Thursday, October 29, 2015

Horror Thoughts ‘15—Manhunter (1986) ****

R, 124 min. (director's cut)
Director: Michael Mann
Writers: Michael Mann, Thomas Harris (novel “Red Dragon”)
Starring: William Petersen, Denis Farina, Tom Noonan, Kim Griest, Joan Allen, Brian Cox, Stephen Lang, David Seaman, Benjamin Hendrickson

So, the best show to get canceled from television this year was “Hannibal”, which remarkably made it through three very dark and twisted seasons. Of all things Hannibal Lecter related, it is by far my favorite. But, Lecter has certainly made an impression before. In celebration of those three wonderful seasons, I decided to watch all five of the Hannibal franchise films for Horrorfest.

The police procedural aspect of most of these films generally places them outside of the horror genre in my mind, yet Hannibal Lecter is one of the greatest movie monsters ever created. So I wanted to look at them from a horror mindset. Certainly the television show is rooted solidly in horror, yet its creator, Bryan Fuller, intended to keep references to the novel storylines throughout the series. So, how much of that horror do the movie versions of these stories contain?

“Manhunter”, the first adaptation of Thomas Harris’s novel “Red Dragon” and first movie appearance of Hannibal Lector, retains the least amount of horror movie aspects of the bunch. Directed by Michael Mann in full 80’s gear, it retains the crisp “Miami Vice” feel to his imagery. Note that in this vision, the Baltimore State Hospital for the Criminally Insane is depicted with entirely white walls and features. No colors of any kind. This is, of course, how Mann envisions the clinical, completely sanitized. It is 180 degrees removed from the grimy, dungeon-like depictions of the institution in “The Silence of the Lambs” and the later adaptation of the same story.

There are aspects of Mann’s vision, however, that do embrace the horror aspects of Hannibal’s world. Perhaps the most effective is the electronic score by Michel Rubini and The Reds. Rubini only composed “Graham’s Theme” for the movie, with the rest of the score coming from the duo known as The Reds. “Graham’s Theme” is really the tone setter for the film, however, and firmly roots the score amongst solid electronic horror scores. Rubini’s previous score had been for Tony Scott’s vampire film “The Hunger”, and he would go on to score for 80’s television horror anthologies “The Hitcher” and “Tales from the Crypt”.

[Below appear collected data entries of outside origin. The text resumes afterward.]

/-- **The short complex `0 → Č(E (q+1)) → Č(G (q+1)) → Č(E q) → 0`** of ordered Čech complexes
(inclusion, then `∂`). [cite: SerreGAGA1956, n° 13] -/
def ses (q : ℕ) : ShortComplex (CochainComplex (ModuleCat.{v} A) ℤ) :=
  familySC (kdA A x q) (D.kdA_mem q) (D.monoG (q + 1)) (D.monoE q) (D.monoE (q + 1)) LinearMap.id
    (fun s v hv => D.E_le_G (q + 1) s hv)
    (fun s v hv => by
      rw [LinearMap.id_apply]
      exact (mem_cycles_succ x).1 ((D.mem_E (q + 1) s v).1 hv).2)

/-- The objects of `ses`. [cite: SerreGAGA1956, n° 13] -/
@[simp] theorem ses_X₁ (q : ℕ) : (D.ses q).X₁ = D.kerCx (q + 1) := rfl

/-- See `ses_X₁`. [cite: SerreGAGA1956, n° 13] -/
@[simp] theorem ses_X₂ (q : ℕ) : (D.ses q).X₂ = D.freeCx (q + 1) := rfl

/-- See `ses_X₁`. [cite: SerreGAGA1956, n° 13] -/
@[simp] theorem ses_X₃ (q : ℕ) : (D.ses q).X₃ = D.kerCx q := rfl

/-- **The short complex is short exact** when `u_i x_i = 1` for all `i`: on each `U_s` (`s ≠ ∅`, the
only sets the ordered Čech complex sees) a cycle `w ∈ E q s` is `∂` of its cone `h_{u_i, i} w ∈
G (q+1) s` for any vertex `i ∈ s`. (Exactness of complexes of modules is checked degreewise, Mathlib
`HomologicalComplex.shortExact_of_degreewise_shortExact`.) [cite: SerreGAGA1956, n° 13]
[cite: GortzWedhorn2023, Rem. 22.87] -/
theorem shortExact_ses (hu : ∀ i, u i * x i = 1) (q : ℕ) : (D.ses q).ShortExact := by
  apply HomologicalComplex.shortExact_of_degreewise_shortExact
  intro n
  apply ModuleCat.shortComplex_shortExact
  · -- exactness in the middle
    intro g
    constructor
    · intro hg
      change Cochain.map (kdA A x q) (D.kdA_mem q) n g = 0 at hg
      have hw : ∀ σ : Simplex ι n, ((g σ : Sub ι (q + 1) → M)) ∈ D.E (q + 1) σ.1 := fun σ => by
        refine (D.mem_E (q + 1) σ.1 _).2 ⟨(g σ).2, (mem_cycles_succ x).2 ?_⟩
        have := congr_arg (fun c : Cochain (D.E q) n => (c σ : Sub ι q → M)) hg
        exact this
      refine ⟨fun σ => ⟨(g σ : Sub ι (q + 1) → M), hw σ⟩, ?_⟩
      change Cochain.map LinearMap.id (fun s v hv => D.E_le_G (q + 1) s hv) n _ = g
      exact funext fun σ => Subtype.ext rfl
    · rintro ⟨g', rfl⟩
      change Cochain.map (kdA A x q) (D.kdA_mem q) n
        (Cochain.map LinearMap.id (fun s v hv => D.E_le_G (q + 1) s hv) n g') = 0
      funext σ; apply Subtype.ext
      rw [Cochain.coe_map_apply, Cochain.coe_map_apply, LinearMap.id_apply]
      exact (mem_cycles_succ x).1 ((D.mem_E (q + 1) σ.1 _).1 (g' σ).2).2
  · exact Cochain.map_injective LinearMap.id (fun s v hv => D.E_le_G (q + 1) s hv)
      fun s v _ hv => hv
  · -- surjectivity: the cone from a vertex of the (nonempty) simplex
    intro g
    have hsec : ∀ σ : Simplex ι n, ∃ v ∈ D.G (q + 1) σ.1, kdA A x q v = (g σ : Sub ι q → M) := by
      intro σ
      obtain ⟨i, hi⟩ := σ.2.1
      obtain ⟨hG, hZ⟩ := (D.mem_E q σ.1 _).1 (g σ).2
      exact ⟨kh (u i) i q (g σ : Sub ι q → M), D.kh_mem q σ.1 i hi _ hG,
        kd_kh_of_mem_cycles x (u i) i (hu i) hZ⟩
    choose v hv hdv using hsec
    exact ⟨fun σ => ⟨v σ, hv σ⟩, funext fun σ => Subtype.ext (hdv σ)⟩

end Datum

/-! ### Morphisms of data and the comparison maps -/

variable {M' : Type v} [AddCommGroup M'] [Module R M'] [Module A M'] [IsScalarTower A R M']

variable {x u}

/-- **A morphism of Koszul–Čech data**: an `R`-linear map `ψ : M → M'` (commuting with `∂` and the
cones, `kd_compLeft` / `kh_compLeft`) carrying the sections `G q s` into `G' q s` (e.g. Serre's
evaluation of algebraic sections as holomorphic ones). [cite: SerreGAGA1956, n° 13] -/
structure Datum.Hom (D : Datum A M x u) (D' : Datum A M' x u) where
  /-- The underlying `R`-linear map. -/
  ψ : M →ₗ[R] M'
  /-- It carries sections to sections. -/
  mapsTo : ∀ q s, ∀ v ∈ D.G q s, ψ.compLeft (Sub ι q) v ∈ D'.G q s

namespace Datum.Hom

variable {D : Datum A M x u} {D' : Datum A M' x u} (f : D.Hom D')

/-- The coordinatewise map on `q`-chains, `A`-linearly. [folklore] -/
abbrev ψA (q : ℕ) : (Sub ι q → M) →ₗ[A] (Sub ι q → M') := (f.ψ.compLeft (Sub ι q)).restrictScalars A

/-- `ψ` carries kernel sections to kernel sections. [cite: SerreGAGA1956, n° 13] -/
theorem mapsTo_E (q : ℕ) : ∀ s, ∀ v ∈ D.E q s, f.ψA q v ∈ D'.E q s := fun s v hv => by
  obtain ⟨hG, hZ⟩ := (D.mem_E q s v).1 hv
  exact (D'.mem_E q s _).2 ⟨f.mapsTo q s v hG, compLeft_mem_cycles x f.ψ hZ⟩

/-- **The comparison map of the free complexes** `Č(G q) → Č(G' q)`. [cite: SerreGAGA1956, n° 13] -/
def freeMap (q : ℕ) : D.freeCx q ⟶ D'.freeCx q :=
  complexMap (f.ψA q) (f.mapsTo q) (D.monoG q) (D'.monoG q)

/-- **The comparison map of the kernel complexes** `Č(E q) → Č(E' q)`. [cite: SerreGAGA1956, n° 13] -/
def kerMap (q : ℕ) : D.kerCx q ⟶ D'.kerCx q :=
  complexMap (f.ψA q) (f.mapsTo_E q) (D.monoE q) (D'.monoE q)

What Rubini latches onto with his theme is also what links “Manhunter” to the “Hannibal” television series in a stronger way than any of the other films. That is Graham’s ability to completely loose himself to the mindset of the killer he is hunting. This is the most horrific aspect of Graham’s character, and the reason he is inexorably linked to the monster Hannibal Lector as the man who captured Lector. William Petersen does a fine job playing this aspect of the Will Graham character. He is so isolated in this film, and Mann’s cold approach to the material helps extenuate this aspect of his character, that it is easy to believe he might one day snap just to feel the exhilaration felt by the men he hunts.

Mann’s original ending cut from the theatrical release, in which Graham fairly sinisterly shows up at the killer’s next planned victims just to see them in person, suggests the dangerous nature of getting into a killer’s head in a more direct way than any of the other films do. I’ve only seen the Director’s Cut of the film since its DVD release in 2000 because my theatrical cut of the film won’t play, so this has become the definitive depiction of Graham for me. He’s never quite sure whether he’ll step over the edge one day.

Of course, the two killers in this film are its most direct links to the roots of horror. Lector is portrayed here, not by Anthony Hopkins, but by another British actor, Brian Cox. Cox’s casting was mostly due to his performance as real life serial killer Peter Manuel. Cox’s performance is more clipped and matter of fact than Hopkins’ more famous take on the character, but the heart of the character is the same.

Francis Dollarhyde, on the other hand, is another beast all together. Played by the always-unsettling Tom Noonan, Dollarhyde is an albino daemon, almost a force rather than a person. But the great thing about this particular serial killer story is that it gives the audience a chance to hope for the human to reemerge. The choice of a blind woman for the conduit to his humanity is important, as a key to his character’s light and his dark. Once he perceives things to go sour, her vulnerability makes his actions that much harder to watch. And, in the long standing horror tradition of turning treasured rock music into something dark and sinister, Iron Butterfly’s “In-A-Godda-Da-Vida” will forever be an anthem for killing thanks to this movie.